/-!
# Proximity from tightness (stub K2a of line `SketchIdeator5`, crux `OddSector.OddOneSignedWindows`)
(item stmt-RiemannHypothesis-17778, stub `stub_proximityOfTight`; RH-free)

Let `u` be an odd-sector ground state of Weil's windowed form `Q` at window `a` (energy
`ε = weilOddGroundEnergy a`), `v : Fin K → ℝ → ℂ` square integrable, `θ, Δ > 0`, `q = θe^{-4a}`,
and assume (o) `0 < ε`; (i) every ADMISSIBLE `R` (one with `R − δ ≤ Re Q(gₙ)` eventually, for all
`δ > 0`, along every sequence of odd unit window tests `gₙ → w` in `L²`, for every unit vector
`w = Σ cᵢ vᵢ` of the block span) has `R/(1+q) ≤ Re Q` on the odd unit test sphere; (ii') a
relative odd gap `Re Q ≥ (1+Δ)ε` on the odd unit tests orthogonal to some `z ∈ L²`. Then some
unit `w = Σ cᵢ vᵢ` has `1 − |⟨u, w⟩|² ≤ 2q/Δ` (`proximityOfTight`; registered uncurried
`let`-tower form `stub_proximityOfTight`, with two-level proximity P1 as a hypothesis).

Proof. (1) The admissible `R` form a set `S ∋ ε`, bounded above by (i); its supremum `R*` is
admissible, so `R* ≤ (1+q)ε`, while `R* + qε ∉ S`: some unit `w` of the span is the `L²`-limit
of odd unit tests `gₙ` with `Re Q(gₙ) < (1+2q)ε` frequently. (2) GAP TRANSFER `z ↦ u`
(`gapTransfer`, via `integral_mul_conj_ne_zero_of_oddGap`: `⟨u, z⟩ ≠ 0`): `m = (1+Δ)ε` also
bounds `Re Q` on the odd unit tests `⊥ u` (rotate `h ↦ h − (⟨h,z⟩/⟨kₙ,z⟩)kₙ ⊥ z` along the odd
minimising sequence `kₙ → u` of the weak Euler–Lagrange identity and pass to the limit).
(3) P1 with `m₂ = (1+Δ)ε` along `gₙ`: `1 − |⟨u,gₙ⟩|² ≤ (Re Q(gₙ) − ε)/(Δε) < 2q/Δ` frequently,
and `⟨u,gₙ⟩ → ⟨u,w⟩`.

References: Reed–Simon IV, Thm XIII.1–2 (min–max); E. Bombieri, Rend. Lincei (9) 11 (2000), §4
Lemma 1 / (4.2), Thm 3, Thm 5. Patterns adapted from `…TwoLevelProximity.lean` (stub P1).
-/

noncomputable section

set_option linter.dupNamespace false
import Summits.BirchSwinnertonDyer.BirchSwinnertonDyer.Theses.SignedBaseChange
import Summits.BirchSwinnertonDyer.BirchSwinnertonDyer.Theorems.SignedBaseChangeAnticyclotomicEisensteinDivisibilityOfFactsRefereed
import Summits.BirchSwinnertonDyer.BirchSwinnertonDyer.Theorems.SignedBaseChangeAnticyclotomicEisensteinDivisibilityBdpLowerHalfAllAdditive
import Summits.BirchSwinnertonDyer.BirchSwinnertonDyer.Theorems.SignedBaseChangeAnticyclotomicEisensteinDivisibilityOrdinary
import Summits.BirchSwinnertonDyer.BirchSwinnertonDyer.Theorems.SignedBaseChangeAnticyclotomicEisensteinDivisibilityXAcTorsionOfLongoVigni
import Summits.BirchSwinnertonDyer.BirchSwinnertonDyer.Theorems.SignedBaseChangeAnticyclotomicEisensteinDivisibilityMinusIsBDPSupersingular
import Summits.BirchSwinnertonDyer.BirchSwinnertonDyer.Theorems.SignedBaseChangeAnticyclotomicEisensteinDivisibilityGreenbergFiveFacts
import Summits.BirchSwinnertonDyer.BirchSwinnertonDyer.Theorems.SignedBaseChangeAnticyclotomicEisensteinDivisibilityBdpLowerHalfSemistable
import Summits.BirchSwinnertonDyer.BirchSwinnertonDyer.Theorems.SignedBaseChangeAnticyclotomicEisensteinDivisibilityS1OfSignedEisensteinMult
import Summits.BirchSwinnertonDyer.BirchSwinnertonDyer.Theorems.SignedBaseChangeAnticyclotomicEisensteinDivisibilityLocalEulerPoincareCorank
import Literature.NumberTheory.IwasawaTheory.Greenberg2006.GlobalEulerPoincareCorankHolds
import Literature.NumberTheory.GaloisCohomology.RestrictedRamificationFiniteCohomologyOfTateEuler
import Literature.NumberTheory.IwasawaTheory.Greenberg2006.CohomologyCofiniteGenerationHolds
import Literature.NumberTheory.IwasawaTheory.Greenberg2016.LocalCohomologyAlmostDivisible
import HarnessLib

/-!
# Crux `AnticyclotomicEisensteinDivisibility` (stmt-BirchSwinnertonDyer-20727, route SignedBaseChange), line `bdpline` v33 —
# the crux ON THE SUB-CELL `p ∤ h_K` from TWO stubs: the v32/v33 named-facts conjunction (eleven typed facts: Greenberg tuple
# = Gr16 4.1.1 ∧ Tate global EPC ∧ Poitou–Tate 17.13 (a)) and the TWICE-NARROWED research stub `stub_signedEisensteinSS_mult`;
# the two `p ∣ h_K` stubs (a2) and S1∣ are NOT used

Lead bsd-line-sbc-p1 gen 7 (skeleton v33), `--supports stmt-BirchSwinnertonDyer-20727`. THEOREM ONLY (no definition, no named
fact, no `sorry`).

WHY. p650754 (`SignedBaseChangeAcDivCoprimeClassNumberLive.anticyclotomicEisensteinDivisibility_coprime_of_stubs_live`, width seat w7)
proves the crux's text with the binder `¬ p ∣ NumberField.classNumber K` from the v29/v30 named-facts text (Greenberg tuple
(4.1.1 ∧ 4.1 ∧ 4.2 ∧ NSW)) and the once-narrowed Form T `stub_signedEisensteinSS_live`. Since then: (i) v31/v32 replaced the
Greenberg tuple by (Gr16 4.1.1 ∧ ∀K Tate global Euler–Poincaré characteristic ∧ ∀K Poitou–Tate 17.13 (a)) — Prop. 4.2 is the
unconditional `Greenberg2006.prop42_localEulerPoincareCorank_holds` (p653816), NSW (8.3.20) is
`GaloisCohomology.forall_finite_restrictedCohomology_of_tate_of_poitouTate_three_le` (p654899), Prop. 4.1 is
`Greenberg2006.prop41_of_tateGlobalEulerPoincareCharacteristic` (p652909); (ii) v33 narrows the research stub a second time:
`stub_signedEisensteinSS_mult` = the v32 text with the binder `¬ (∀ ℓ prime, ℓ ∣ N → ℓ² ∣ N)` after the semistable-ramified
binder (Form T only when some prime divides `N` exactly once; the all-additive cell is the BLV branch), whose S1-consequence is
the lead's helper C″ (`SignedBaseChangeAcDivS1OfSignedEisensteinMult.bdpLowerHalfRatSS_mult_of_signedEisensteinMult`).
THIS FILE re-runs p650754's composition against the v32/v33 named-facts text (`hF`, VERBATIM = `Bdpline.stub_namedFactsSS`) and
the twice-narrowed Form T (`hT`): the Greenberg block is rebuilt inside (4.2.2 and 4.2 by their `_holds`, NSW and 4.1 from the
Tate / Poitou–Tate conjuncts, 3.2 from NSW), S1 split THREE ways on the coprime cell (all-additive ⟶ BLV; square-free-ramified
⟶ CHKLL; else ⟶ twice-narrowed Form T, fed the branch's own `hsq`); everything else verbatim. It is the composition of the
lead's 2-stub skeleton `bdpline_coprime` v6. CONDITIONAL on the two displayed hypotheses; closes nothing by itself; the
registered crux (no class-number binder) is NOT proved here. No summit statement / BSD is proved by this file.

References: [LongoVigni2019] Boll. UMI 12 (2019) Thm. 1.4; [CastellaWan2023] Math. Ann. 389 (2024) Thm. 6.8; [YanZhu2024MainConjNonCM]
Thms. 3.3, 4.2 (2), 4.7; [Greenberg2016Selmer] Prop. 4.1.1; [MilneADT2006] I Thm. 5.1; [Harari2020] Thm. 17.13 (a);
[BurungaleSkinnerTianWan2024] Prop. 6.27 (i) (PRE); [BurungaleCastellaSkinner2025] Prop. 4.2.2; [BertoliniLongoVenerucci2026] Thm. A;
[CastellaEtAl2025] Thm. 7.1 / Cor. 7.2.
-/

-- `Summit.BirchSwinnertonDyer.BirchSwinnertonDyer.…`: summit and sub-problem share a name (D-0017 layout).
set_option linter.dupNamespace false
set_option autoImplicit false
==========
**EXERCISE REQUIREMENTS**:
Scan the lines above for "are NOT used" and for "(p652909); (ii) v33". Repeat exactly the line holding each of them and every line in between.

**EXERCISE ANSWER**:
# the two `p ∣ h_K` stubs (a2) and S1∣ are NOT used

Lead bsd-line-sbc-p1 gen 7 (skeleton v33), `--supports stmt-BirchSwinnertonDyer-20727`. THEOREM ONLY (no definition, no named
fact, no `sorry`).

WHY. p650754 (`SignedBaseChangeAcDivCoprimeClassNumberLive.anticyclotomicEisensteinDivisibility_coprime_of_stubs_live`, width seat w7)
proves the crux's text with the binder `¬ p ∣ NumberField.classNumber K` from the v29/v30 named-facts text (Greenberg tuple
(4.1.1 ∧ 4.1 ∧ 4.2 ∧ NSW)) and the once-narrowed Form T `stub_signedEisensteinSS_live`. Since then: (i) v31/v32 replaced the
Greenberg tuple by (Gr16 4.1.1 ∧ ∀K Tate global Euler–Poincaré characteristic ∧ ∀K Poitou–Tate 17.13 (a)) — Prop. 4.2 is the
unconditional `Greenberg2006.prop42_localEulerPoincareCorank_holds` (p653816), NSW (8.3.20) is
`GaloisCohomology.forall_finite_restrictedCohomology_of_tate_of_poitouTate_three_le` (p654899), Prop. 4.1 is
`Greenberg2006.prop41_of_tateGlobalEulerPoincareCharacteristic` (p652909); (ii) v33 narrows the research stub a second time:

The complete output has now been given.